The goal of the project is to implement a classifer for time series human activity. The data from wearable sensor are used for human activity recognition of simple activities and postural transitions.
Ressources
Data Management
Model Building
Conclusion
- The dataset used can be found here
The project includes 2 jupyter Notebook files:
- dataset_creation.ipynb
- main.ipynb
The first notebook handles the data visualisation and the datasets creation. The second one compute the machine learning parts.
The first step is to load the data from the original dataset. As mention is the assigment requierement, only the data from the right wrist sensor should be used to perfrom the classification. This sensor data is store in the files partX/partXdev2.csv
, so only these files need to be loaded. As required, after the data loaded, only the actvities 1 to 5 are kept in the dataset.
A first plot is used to simply see the raw data and their associated label.
Then I checked if the data was properly distrubuted between the classes.
As we can see some activities were performed more times than some other ones (Activity 1 compared to Actvity 2 or 3). But when we look at the total time spent to perform the activities its more equitable, so no real need to weitgh the classes.
Lastly, the repartition of the different classes across the candidate is chacked to make sure that the activities are well distributed all over the dataset.
After dropping the useless columns (Timestamp and ID) and splitting the dataset (80% for training and 20% for testing), I created windows from the data. More precisly rolling windows to optimise the amount of data available for the training. All the windows overlapping two activities are removed. Each window is associated to one label corresponding to the activity number. A hot-encoding is performed on the label dataset to fit the classifier outputs. The size of the window is defined according to the length of recording it represents. This research paper defined the best window sizes between 0.25s and 2s. To better find the optimal window size for each model, 4 datasets are created. Each of them having a different window size. As the sensors recorded data at around 52Hz, the size of the windows are defined as following:
- Dataset 1: Window size = 13 measures (around 0.25s)
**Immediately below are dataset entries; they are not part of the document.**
import Literature.AlgebraicGeometry.Motives.AbelianVarietyLatticeTensor
import HarnessLib

/-!
# Equivariance in coordinates for lattice tensors `Y ⊗_β M`: maps into / out of / between lattice tensors are `G`-maps iff their
# components satisfy `σ(g) f_i = Σ_j m(g)_{ij} f_j β(g)`, `Σ_i m(g)_{ij} β(g) f^i = f^j σ'(g)`, `m(g) ⋆ F = F ⋆ n(g)`;
# fixed vectors `m(g) v = v` give the equivariant maps `y ↦ y ⊗ v`

Sequel of `Motives/AbelianVarietyLatticeTensor` (notation as there: `b` a bicone over `(Y)_{i ∈ ι}` with `Σ π_i ι_i = 𝟙`, action
`ρ` with `ι_j ρ(g) π_i = m(g)_{ij} • β(g)`).  The universal properties of the lattice tensor — Jordan–Keeton–Poonen–Rains–
Shepherd-Barron–Tate §4.1: `Hom(C, 𝓗𝓸𝓶_R(M, E)) ≅ Hom_R(M, Hom(C, E))` and dually for `M ⊗_R E`; Mazur–Rubin–Silverberg Prop. 1.6:
`Hom(I ⊗ V, J ⊗ W) ≅ Hom_𝒪(I, J ⊗ Hom(V, W))`, under which the `G`-maps are the `G`-invariants — in the def-free coordinates of the
tree (the lattice analogue of `permPower_comm_iff_target/source`, `permPower_comm_iff` of `Motives/AbelianVarietyPermutationPowerHom`):

* §1 MAPS INTO `Y ⊗_β M`: `f : X' → Y ⊗_β M` intertwines `σ` and `ρ` iff its components `f_i = f ≫ π_i` satisfy
  **`σ(g) ≫ f_i = Σ_j m(g)_{ij} • f_j ≫ β(g)`** (`comm_iff_target`) — "`(f_i)` is a `G`-fixed vector of `M ⊗ Hom(X', Y)`"; the invariant
  maps (`f ρ(g) = f`): `Σ_j m(g)_{ij} • f_j β(g) = f_i` (`comp_asHom_eq_self_iff`);
* §2 MAPS OUT OF `Y ⊗_β M`: `f : Y ⊗_β M → X'` intertwines iff the components `f^j = ι_j ≫ f` satisfy
  **`Σ_i m(g)_{ij} • β(g) ≫ f^i = f^j ≫ σ'(g)`** (`comm_iff_source`); invariants (`ρ(g) f = f`): `Σ_i m(g)_{ij} • β(g) f^i = f^j`
  (`asHom_comp_eq_self_iff`);
* §3 MAPS BETWEEN lattice tensors `Y ⊗_β M → Y' ⊗_{β'} N`: equivariant iff the block matrix `F_{kj} = ι_j ≫ f ≫ π_k ∈ Hom(Y, Y')` satisfies
  **`Σ_i m(g)_{ij} • β(g) F_{ki} = Σ_l n(g)_{kl} • F_{lj} β'(g)`** (`comm_iff_blocks`; "`F m(g) = n(g) F`" twisted), with the membership
  form for `Hom_G = ⨅_g eqLocus` (`mem_equivariantHom_iff_blocks`) — the `G`-invariants of `M^∨ ⊗ N ⊗ Hom(Y, Y')` (MRS Prop. 1.6 (ii));
* §4 FIXED VECTORS: a column vector `v ∈ ℤ^ι` with **`m(g) v = v`** gives the `G`-map **`y ↦ y ⊗ v = Σ_i v_i • ι_i : (Y, β) → Y ⊗_β M`**
  (`comm_sum_zsmul_ι_of_mulVec_eq`), a row vector `w` with `w m(g) = w` the `G`-map `Σ_i w_i • π_i : Y ⊗_β M → (Y, β)`
  (`comm_sum_zsmul_π_of_vecMul_eq`) — `M^G ⊗ V ↪ (M ⊗ V)`, e.g. the diagonal `Y → Y ⊗ ℤ[G/H]` and the trace `Y ⊗ ℤ[G/H] → Y`; more
  generally an intertwiner `P ∈ Hom_{ℤ[G]}(M, N)` gives `P_Y` (the prequel `Motives/AbelianVarietyLatticeTensorIsogeny`).

Everything is a theorem; no definition, instance or notation.

## References

* [JordanEtAl2018] B. W. Jordan, A. G. Keeton, B. Poonen, E. M. Rains, N. Shepherd-Barron, J. T. Tate, *Abelian varieties isogenous
  to a power of an elliptic curve*, Compos. Math. 154 (2018), §4.1 (the functors `𝓗𝓸𝓶_R(−, E)`, `− ⊗_R E` and their universal
  properties; Remark 4.1).  arXiv:1602.06237 read 2026-08-28.
* [MazurRubinSilverberg2007] B. Mazur, K. Rubin, A. Silverberg, *Twisting commutative algebraic groups*, J. Algebra 314 (2007)
  419–438: Prop. 1.6 (i) (`M_{m×n}(Hom(V, W)) ≅ Hom(V^n, W^m)`), (ii) (`Hom_{𝒪[G_k]}(I, J) ⊗ Hom_k(V, W)` inside `Hom_k(I ⊗ V, J ⊗ W)`),
  Cor. 1.7 (i) (`f ↦ f_V`).  Held: `paper:doi-10-1016-j-jalgebra-2007-02-052`, PDF pp. 4–5.
* [SerreLinearRepresentations1977] J.-P. Serre, *Linear Representations of Finite Groups*, GTM 42 (1977): §1.1 (`T R_s = R'_s T`), §1.5,
  §2.1 Prop. 2 (ii), §2.3 (invariants, `Hom_G(V, W) = Hom(V, W)^G`), Ex. 2.4 (PDF p. 16).
* [MumfordAV1970] D. Mumford, *Abelian Varieties* (1970), §19 (p. 173: matrices of homomorphisms between products).
-/

noncomputable section

open CategoryTheory CategoryTheory.Limits
open Literature.NumberTheory.DiophantineGeometry
open Literature.RepresentationTheory.FiniteGroups

universe u

namespace Literature.AlgebraicGeometry.Motives

namespace AbelianVariety

namespace LatticeTensor

variable {K : Type u} [Field K]

section Coordinates

variable {Y Y' X' : AbelianVariety K} {ι κ : Type} [Fintype ι] [Fintype κ] [DecidableEq ι] [DecidableEq κ]
  (b : Bicone (fun _ : ι ↦ Y)) (c : Bicone (fun _ : κ ↦ Y')) {G : Type} [Group G]
  (m : G →* Matrix ι ι ℤ) (n : G →* Matrix κ κ ℤ) (β : G →* End Y) (β' : G →* End Y')
  (ρ : G →* End b.pt) (ρ' : G →* End c.pt) (σ : G →* End X')

/-! ## §1 Maps into `Y ⊗_β M` -/

/-- **Maps INTO a lattice tensor**: `f : X' → Y ⊗_β M` is `G`-equivariant (`σ(g) ≫ f = f ≫ ρ(g)`) iff its components `f_i = f ≫ π_i`
satisfy **`σ(g) ≫ f_i = Σ_j m(g)_{ij} • (f_j ≫ β(g))`** — the vector `(f_i) ∈ M ⊗ Hom(X', Y)` is `G`-fixed for the diagonal action
(`Hom(C, 𝓗𝓸𝓶(M^∨, Y))^G = Hom_{ℤ[G]}(M^∨, Hom(C, Y))`). [cite: JordanEtAl2018, §4.1 (`Hom(C, 𝓗𝓸𝓶_R(M, E)) ≅ Hom_R(M, Hom(C, E))`)]
[cite: MazurRubinSilverberg2007, Prop. 1.6 (ii)] [cite: SerreLinearRepresentations1977, §2.3] -/
theorem comm_iff_target (hb : ∑ j, b.π j ≫ b.ι j = 𝟙 b.pt)
    (hρ : ∀ (g : G) (i j : ι), b.ι j ≫ End.asHom (ρ g) ≫ b.π i = m g i j • End.asHom (β g)) (f : X' ⟶ b.pt) :
    (∀ g : G, End.asHom (σ g) ≫ f = f ≫ End.asHom (ρ g)) ↔
      ∀ (g : G) (i : ι), End.asHom (σ g) ≫ f ≫ b.π i = ∑ j, m g i j • ((f ≫ b.π j) ≫ End.asHom (β g)) := by
  have key : ∀ (g : G) (i : ι), (f ≫ End.asHom (ρ g)) ≫ b.π i = ∑ j, m g i j • ((f ≫ b.π j) ≫ End.asHom (β g)) := by
    intro g i
    rw [Category.assoc, asHom_comp_π_eq_sum b m β ρ hb hρ g i, Preadditive.comp_sum]
    exact Finset.sum_congr rfl fun j _ ↦ by rw [Preadditive.comp_zsmul, Category.assoc]
  constructor
  · intro h g i
    rw [← Category.assoc, h g, key g i]
  · intro h g
    refine hom_ext_π b hb fun i ↦ ?_
    rw [Category.assoc, h g i, key g i]

/-- **`G`-invariant maps into `Y ⊗_β M`** (`f ≫ ρ(g) = f` for all `g`): iff **`Σ_j m(g)_{ij} • (f_j ≫ β(g)) = f_i`** — the vector of
components is fixed by `m(g) ⊗ β(g)`. [cite: JordanEtAl2018, §4.1] [cite: SerreLinearRepresentations1977, §2.3 (`V^G`)] -/
theorem comp_asHom_eq_self_iff (hb : ∑ j, b.π j ≫ b.ι j = 𝟙 b.pt)
    (hρ : ∀ (g : G) (i j : ι), b.ι j ≫ End.asHom (ρ g) ≫ b.π i = m g i j • End.asHom (β g)) (f : X' ⟶ b.pt) :
    (∀ g : G, f ≫ End.asHom (ρ g) = f) ↔
      ∀ (g : G) (i : ι), ∑ j, m g i j • ((f ≫ b.π j) ≫ End.asHom (β g)) = f ≫ b.π i := by
  have key : ∀ (g : G) (i : ι), (f ≫ End.asHom (ρ g)) ≫ b.π i = ∑ j, m g i j • ((f ≫ b.π j) ≫ End.asHom (β g)) := by
    intro g i
    rw [Category.assoc, asHom_comp_π_eq_sum b m β ρ hb hρ g i, Preadditive.comp_sum]
    exact Finset.sum_congr rfl fun j _ ↦ by rw [Preadditive.comp_zsmul, Category.assoc]
  constructor
  · intro h g i
    rw [← key g i, h g]
  · intro h g
    refine hom_ext_π b hb fun i ↦ ?_
    rw [key g i, h g i]

/-! ## §2 Maps out of `Y ⊗_β M` -/

/-- **Maps OUT OF a lattice tensor**: `f : Y ⊗_β M → X'` is `G`-equivariant (`ρ(g) ≫ f = f ≫ σ'(g)`) iff its components `f^j = ι_j ≫ f`
satisfy **`Σ_i m(g)_{ij} • (β(g) ≫ f^i) = f^j ≫ σ'(g)`** (`Hom(M ⊗ Y, C)^G = Hom_{ℤ[G]}(M, Hom(Y, C))`).
[cite: JordanEtAl2018, §4.1 and Remark 4.1 (`M ⊗_R E`)] [cite: MazurRubinSilverberg2007, Prop. 1.6 (ii)] [cite: SerreLinearRepresentations1977, §2.3] -/
theorem comm_iff_source (hb : ∑ j, b.π j ≫ b.ι j = 𝟙 b.pt)
    (hρ : ∀ (g : G) (i j : ι), b.ι j ≫ End.asHom (ρ g) ≫ b.π i = m g i j • End.asHom (β g)) (f : b.pt ⟶ X') :
    (∀ g : G, End.asHom (ρ g) ≫ f = f ≫ End.asHom (σ g)) ↔
      ∀ (g : G) (j : ι), ∑ i, m g i j • (End.asHom (β g) ≫ b.ι i ≫ f) = (b.ι j ≫ f) ≫ End.asHom (σ g) := by
  have key : ∀ (g : G) (j : ι), b.ι j ≫ End.asHom (ρ g) ≫ f = ∑ i, m g i j • (End.asHom (β g) ≫ b.ι i ≫ f) := by
    intro g j
    rw [← Category.assoc, ι_comp_asHom_eq_sum b m β ρ hb hρ g j, Preadditive.sum_comp]
    exact Finset.sum_congr rfl fun i _ ↦ by rw [Preadditive.zsmul_comp, Category.assoc]
  constructor
  · intro h g j
    rw [← key g j, h g, Category.assoc]
  · intro h g
    refine hom_ext_ι b hb fun j ↦ ?_
    rw [key g j, h g j, Category.assoc]

/-- **`G`-invariant maps out of `Y ⊗_β M`** (`ρ(g) ≫ f = f`): iff **`Σ_i m(g)_{ij} • (β(g) ≫ f^i) = f^j`**.
[cite: JordanEtAl2018, §4.1] [cite: SerreLinearRepresentations1977, §2.3] -/
theorem asHom_comp_eq_self_iff (hb : ∑ j, b.π j ≫ b.ι j = 𝟙 b.pt)
    (hρ : ∀ (g : G) (i j : ι), b.ι j ≫ End.asHom (ρ g) ≫ b.π i = m g i j • End.asHom (β g)) (f : b.pt ⟶ X') :
    (∀ g : G, End.asHom (ρ g) ≫ f = f) ↔
      ∀ (g : G) (j : ι), ∑ i, m g i j • (End.asHom (β g) ≫ b.ι i ≫ f) = b.ι j ≫ f := by
  have key : ∀ (g : G) (j : ι), b.ι j ≫ End.asHom (ρ g) ≫ f = ∑ i, m g i j • (End.asHom (β g) ≫ b.ι i ≫ f) := by
    intro g j
    rw [← Category.assoc, ι_comp_asHom_eq_sum b m β ρ hb hρ g j, Preadditive.sum_comp]
    exact Finset.sum_congr rfl fun i _ ↦ by rw [Preadditive.zsmul_comp, Category.assoc]
  constructor
  · intro h g j
    rw [← key g j, h g]
  · intro h g
    refine hom_ext_ι b hb fun j ↦ ?_
    rw [key g j, h g j]

/-! ## §3 Maps between lattice tensors: `m(g) ⋆ F = F ⋆ n(g)` on the block matrix -/

/-- **Maps BETWEEN lattice tensors**: `f : Y ⊗_β M → Y' ⊗_{β'} N` is `G`-equivariant (`ρ(g) ≫ f = f ≫ ρ'(g)`) iff its block matrix
`F_{kj} = ι_j ≫ f ≫ π_k ∈ Hom(Y, Y')` satisfies **`Σ_i m(g)_{ij} • (β(g) ≫ F_{ki}) = Σ_l n(g)_{kl} • (F_{lj} ≫ β'(g))`** for all `g, k, j` —
for `β = β' = 1` the matrix identity `F m(g) = n(g) F` in `M_{κ×ι}(Hom(Y, Y'))`: `Hom_G(I ⊗ V, J ⊗ W)` is the module of `G`-invariants of
`Hom_ℤ(I, J) ⊗ Hom(V, W)`. [cite: MazurRubinSilverberg2007, Prop. 1.6 (i), (ii)] [cite: SerreLinearRepresentations1977, §1.1 and §2.3]
[cite: MumfordAV1970, §19 (p. 173)] -/
theorem comm_iff_blocks (hb : ∑ j, b.π j ≫ b.ι j = 𝟙 b.pt) (hc : ∑ k, c.π k ≫ c.ι k = 𝟙 c.pt)
    (hρ : ∀ (g : G) (i j : ι), b.ι j ≫ End.asHom (ρ g) ≫ b.π i = m g i j • End.asHom (β g))
    (hρ' : ∀ (g : G) (k l : κ), c.ι l ≫ End.asHom (ρ' g) ≫ c.π k = n g k l • End.asHom (β' g)) (f : b.pt ⟶ c.pt) :
    (∀ g : G, End.asHom (ρ g) ≫ f = f ≫ End.asHom (ρ' g)) ↔
      ∀ (g : G) (k : κ) (j : ι), ∑ i, m g i j • (End.asHom (β g) ≫ b.ι i ≫ f ≫ c.π k) =
        ∑ l, n g k l • ((b.ι j ≫ f ≫ c.π l) ≫ End.asHom (β' g)) := by
  rw [comm_iff_source b m β ρ ρ' hb hρ f]
  have lhs : ∀ (g : G) (k : κ) (j : ι), (∑ i, m g i j • (End.asHom (β g) ≫ b.ι i ≫ f)) ≫ c.π k =
      ∑ i, m g i j • (End.asHom (β g) ≫ b.ι i ≫ f ≫ c.π k) := by
    intro g k j
    rw [Preadditive.sum_comp]
    exact Finset.sum_congr rfl fun i _ ↦ by rw [Preadditive.zsmul_comp]; simp only [Category.assoc]
  have rhs : ∀ (g : G) (k : κ) (j : ι), ((b.ι j ≫ f) ≫ End.asHom (ρ' g)) ≫ c.π k =
      ∑ l, n g k l • ((b.ι j ≫ f ≫ c.π l) ≫ End.asHom (β' g)) := by
    intro g k j
    rw [Category.assoc, Category.assoc, asHom_comp_π_eq_sum c n β' ρ' hc hρ' g k, Preadditive.comp_sum, Preadditive.comp_sum]
    exact Finset.sum_congr rfl fun l _ ↦ by rw [Preadditive.comp_zsmul, Preadditive.comp_zsmul]; simp only [Category.assoc]
  constructor
  · intro h g k j
    rw [← lhs, ← rhs, h g j]
  · intro h g j
    refine hom_ext_π c hc fun k ↦ ?_
    rw [lhs, rhs, h g k j]

/-- Membership form: `f ∈ Hom_G(Y ⊗_β M, Y' ⊗_{β'} N)` (the `⨅_g eqLocus` submodule of `Motives/AbelianVarietyEquivariantHomCharacterBound`)
iff its blocks satisfy `Σ_i m(g)_{ij} • β(g) F_{ki} = Σ_l n(g)_{kl} • F_{lj} β'(g)`. [cite: MazurRubinSilverberg2007, Prop. 1.6 (ii)]
[cite: SerreLinearRepresentations1977, §2.3] -/
theorem mem_equivariantHom_iff_blocks (hb : ∑ j, b.π j ≫ b.ι j = 𝟙 b.pt) (hc : ∑ k, c.π k ≫ c.ι k = 𝟙 c.pt)
    (hρ : ∀ (g : G) (i j : ι), b.ι j ≫ End.asHom (ρ g) ≫ b.π i = m g i j • End.asHom (β g))
    (hρ' : ∀ (g : G) (k l : κ), c.ι l ≫ End.asHom (ρ' g) ≫ c.π k = n g k l • End.asHom (β' g)) (f : b.pt ⟶ c.pt) :
    f ∈ (⨅ g : G, LinearMap.eqLocus (Preadditive.leftComp c.pt (End.asHom (ρ g))).toIntLinearMap
        (Preadditive.rightComp b.pt (End.asHom (ρ' g))).toIntLinearMap : Submodule ℤ (b.pt ⟶ c.pt)) ↔
      ∀ (g : G) (k : κ) (j : ι), ∑ i, m g i j • (End.asHom (β g) ≫ b.ι i ≫ f ≫ c.π k) =
        ∑ l, n g k l • ((b.ι j ≫ f ≫ c.π l) ≫ End.asHom (β' g)) := by
  rw [mem_iInf_eqLocus_leftComp_rightComp_iff, comm_iff_blocks b c m n β β' ρ ρ' hb hc hρ hρ' f]

/-! ## §4 Fixed vectors give equivariant maps `y ↦ y ⊗ v` and `Σ w_i π_i` -/

omit [DecidableEq ι] in
/-- `(Σ_i v_i • ι_i) ≫ π_j = v_j • 𝟙`: the coordinates of `y ↦ y ⊗ v`. [cite: MumfordAV1970, §19 (p. 173)] -/
theorem sum_zsmul_ι_comp_π (v : ι → ℤ) (j : ι) : (∑ i, v i • b.ι i) ≫ b.π j = v j • 𝟙 Y := by
  rw [Preadditive.sum_comp, Finset.sum_eq_single j]
  · rw [Preadditive.zsmul_comp, bicone_ι_π_self]
  · intro i _ hij
    rw [Preadditive.zsmul_comp, bicone_ι_π_ne b hij, smul_zero]
  · intro h
    exact absurd (Finset.mem_univ j) h

omit [DecidableEq ι] in
/-- `ι_j ≫ (Σ_i w_i • π_i) = w_j • 𝟙`. [cite: MumfordAV1970, §19 (p. 173)] -/
theorem ι_comp_sum_zsmul_π (w : ι → ℤ) (j : ι) : b.ι j ≫ (∑ i, w i • b.π i) = w j • 𝟙 Y := by
  rw [Preadditive.comp_sum, Finset.sum_eq_single j]
  · rw [Preadditive.comp_zsmul, bicone_ι_π_self]
  · intro i _ hij
    rw [Preadditive.comp_zsmul, bicone_ι_π_ne b (Ne.symm hij), smul_zero]
  · intro h
    exact absurd (Finset.mem_univ j) h

/-- **Fixed vectors give equivariant maps `y ↦ y ⊗ v`**: if `m(g) v = v` for all `g` (`v ∈ M^G`), then
`F_v = Σ_i v_i • ι_i : Y → Y ⊗_β M` intertwines `β` and `ρ`: **`β(g) ≫ F_v = F_v ≫ ρ(g)`** — `M^G ⊗ V ↪ (M ⊗ V)`, e.g. the diagonal
`Y → Y ⊗ ℤ[G/H]` for `v = Σ_t e_t`. [cite: MazurRubinSilverberg2007, Cor. 1.7 (i) and Prop. 1.6 (ii)] [cite: SerreLinearRepresentations1977, §2.3 (`V^G`)]
[cite: JordanEtAl2018, §4.1] -/
theorem comm_sum_zsmul_ι_of_mulVec_eq (hb : ∑ j, b.π j ≫ b.ι j = 𝟙 b.pt)
    (hρ : ∀ (g : G) (i j : ι), b.ι j ≫ End.asHom (ρ g) ≫ b.π i = m g i j • End.asHom (β g)) {v : ι → ℤ}
    (hv : ∀ g : G, (m g).mulVec v = v) :
    ∀ g : G, End.asHom (β g) ≫ (∑ i, v i • b.ι i) = (∑ i, v i • b.ι i) ≫ End.asHom (ρ g) := by
  rw [comm_iff_target b m β ρ β hb hρ]
  intro g i
  have hvi : ∑ j, m g i j * v j = v i := by
    have h := congrFun (hv g) i
    simpa only [Matrix.mulVec, dotProduct] using h
  simp_rw [sum_zsmul_ι_comp_π b v, Preadditive.zsmul_comp, Preadditive.comp_zsmul, Category.id_comp, Category.comp_id,
    smul_smul, ← Finset.sum_smul, hvi]

/-- **Fixed covectors give equivariant maps `Σ_i w_i π_i`**: if `w m(g) = w` for all `g` (`w ∈ (M^∨)^G`), then
`P_w = Σ_i w_i • π_i : Y ⊗_β M → Y` intertwines `ρ` and `β`: **`ρ(g) ≫ P_w = P_w ≫ β(g)`** — e.g. the trace `Y ⊗ ℤ[G/H] → Y`,
`w = (1, …, 1)`. [cite: MazurRubinSilverberg2007, Cor. 1.7 (i) and Prop. 1.6 (ii)] [cite: SerreLinearRepresentations1977, §2.3] [cite: JordanEtAl2018, §4.1] -/
theorem comm_sum_zsmul_π_of_vecMul_eq (hb : ∑ j, b.π j ≫ b.ι j = 𝟙 b.pt)
    (hρ : ∀ (g : G) (i j : ι), b.ι j ≫ End.asHom (ρ g) ≫ b.π i = m g i j • End.asHom (β g)) {w : ι → ℤ}
    (hw : ∀ g : G, Matrix.vecMul w (m g) = w) :
    ∀ g : G, End.asHom (ρ g) ≫ (∑ i, w i • b.π i) = (∑ i, w i • b.π i) ≫ End.asHom (β g) := by
  rw [comm_iff_source b m β ρ β hb hρ]
  intro g j
  have hwj : ∑ i, m g i j * w i = w j := by
    have h := congrFun (hw g) j
    simp only [Matrix.vecMul, dotProduct] at h
    rw [← h]
    exact Finset.sum_congr rfl fun i _ ↦ mul_comm _ _
  simp_rw [ι_comp_sum_zsmul_π b w, Preadditive.comp_zsmul, Preadditive.zsmul_comp, Category.comp_id, Category.id_comp,
    smul_smul, ← Finset.sum_smul, hwj]

end Coordinates

end LatticeTensor

end AbelianVariety

end Literature.AlgebraicGeometry.Motives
- Dataset 2: Window size = 26 measures (around 0.50s)
- Dataset 3: Window size = 52 measures (around 1.00s)
- Dataset 4: Window size = 104 measures (around 2.00s)
I first tried to train with an LSTM as its a model developped for this kind of cases. It can easily find dependencies from sequence.
I performed hyperparameters tuning on the number of units in the LSTM layer (from 32 to 256) and on the dropout value (from 0.2 to 0.5).
With this model the training accuracy can be very high (aboce 0.97) but the validation accuracy stay between 0.60 and 0.65.
According to this paper, a special CNN architecture provide good results for human activities recognition. The architecture is defined as the following:
Then I tried with a CNN-LSTM where some features will be first extracted by the CNN, and then the LSTM will learn how to classify from these features. I performed hyperparameters tuning on the number of units in the LSTM layer (from 32 to 256), the dropout value (from 0.2 to 0.5) after the LSTM layer and the number of filters in the Conv layers (32 or 64). I observed kinda the same results than with the LSTM.
The 3 models probably overfitted regarding the validation accuracy, even after some hyperparameter tuning. A lead would be to manually compute some features from the raw data and feed to models with these features.